In the optional part of the C5 W3 Neural Machine Translation assignment, specifically in section 3.1 - Getting the Attention Weights From the Network, I’m encountering an issue where the outputted attention values are completely incorrect. The condition \sum_{t'} \alpha^{\langle t, t' \rangle} = 1 is not satisfied, as shown in the attached image.
Despite this, I still received a 100% score from the grader. I’ve reviewed my code thoroughly and everything seems correct.
Has anyone else experienced a similar problem? Any insights or suggestions would be greatly appreciated.

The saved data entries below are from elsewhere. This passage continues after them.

/-!
# Crux `NearConstantShortTimeHL` (stmt-AtomisticToContinuum-12502), line `small-tilt-domination`:
# stub `weightedCell_bound` — part A: the time-weighted tests and the balance-row integrands

Support file (lead c4) for the registered stub `weightedCell_bound` of the Grönwall assembly of the crux
`…Theses.RelayRaceLocality.NearConstantShortTimeHL` (route: Yau's relative-entropy method for
deterministic hard spheres, Grönwall discretised on time cells; the stub itself is proved in
`…WeightedCell.lean`, which imports this file).  The cell bound integrates the three weak balance rows
along a hard-sphere orbit against the TIME-WEIGHTED log-profile rows `(s+τ−r)λ⁰_r`, `(s+τ−r)•λ_r`,
`(s+τ−r)λ⁴_r`; this file supplies the calculus of these tests and the pointwise-in-time bookkeeping:

* `xs_weighted` / `xs_weighted_mul` — for a row `f` jointly smooth on `[0, t') × 𝕋³` (`t' ≤ T`) the
  weighted row is jointly smooth on the window `[s, s+τ] × 𝕋³`, with the product rule
  `∂ₜ^{[s,s+τ]}((s+τ−r)f) = −f + (s+τ−r)∂ₜ^{[0,T)}f` (`HasDerivWithinAt.smul`,
  `timeDerivWithin_Ico_eq_of_le`), smooth slices and window derivatives jointly continuous on the
  slab (the admissibility data of `intervalIntegrable_momFlux_orbit` / `intervalIntegrable_enFlux_orbit`);
* `xs_slab`, `xs_ii_density` / `xs_ii_momentum` / `xs_ii_energy` — slab continuity of a row and its
  derivatives, and interval integrability of the raw pairings `ρ_{Φ_r z}[f_r]`, `Σⱼ(m_{Φ_r z}[g_{j,r}])ⱼ`,
  `e_{Φ_r z}[f_r]` along a good orbit (`intervalIntegrable_sum_orbit`);
* `weightedCell_massRow` (registered) — the MASS ROW with the weighted scalar test, exact (`wc_densityRow`):
  `0 − τρ_{Φ_s z}[λ⁰_s] = ∫_s^{s+τ} (−ρ[λ⁰_r] + (s+τ−r)(ρ[∂ₜλ⁰_r] + Σₖ(m[∂ₖλ⁰_r])ₖ)) dr`;
* `xs_mom_integrand`, `xs_en_integrand` — the time integrands of `momDefect` / `enDefect` for a test
  `ψ_r = c•λ_r` with `∂ₜψ_r = −λ_r + c•∂ₜλ_r`, rewritten as `−(raw row) + c·(raw ∂ₜ-row + ∫ flux(λ_r))`
  (linearity of the pairings, `∂ᵢ(c•λ) = c•∂ᵢλ`, `div(c•λ) = c div λ`, `∇(cλ⁴) = c∇λ⁴`).

No definitions, no named facts.  References: H.-T. Yau, Lett. Math. Phys. 22 (1991) §2; H. Spohn,
*Large Scale Dynamics of Interacting Particles* (1991), Part I §3.
-/

noncomputable section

Is it possible that you have output the attention weights from different queries? Maybe you can try to print the attention weight values from several different queries and check again.
Also, one need to understand here alpha value is probability output of the softmax and not a confirmation to equation attention weight values to get correct output. Hope you get this part.
@XinghaoZong I’ve tried other queries, but I’m encountering the same issue.
Looking at Figure 8: Full Attention Map in the notebook, it’s clear that each row should sum to 1. It seems like the softmax function applied to e^{\langle t, t' \rangle} isn’t working as expected.
I’m not entirely sure what @Deepti_Prasad means by “a confirmation to equation attention weight values to get correct output.”
If anyone has additional insights or suggestions, I would appreciate the help. Thanks for your responses!
Hi Toni, were you able to figure out? I think I might be facing a similar issue, as my attention map looks exactly the same as yours. Though I’m also seeing weird outputs on the loaded model. Would you mind letting me know what your output is for the test cases? i.e., the cell that starts with EXAMPLES =
and if you notice, below the plot, it provides in information
In the date translation application, you will observe that most of the time attention helps predict the year, and doesn’t have much impact on predicting the day or month.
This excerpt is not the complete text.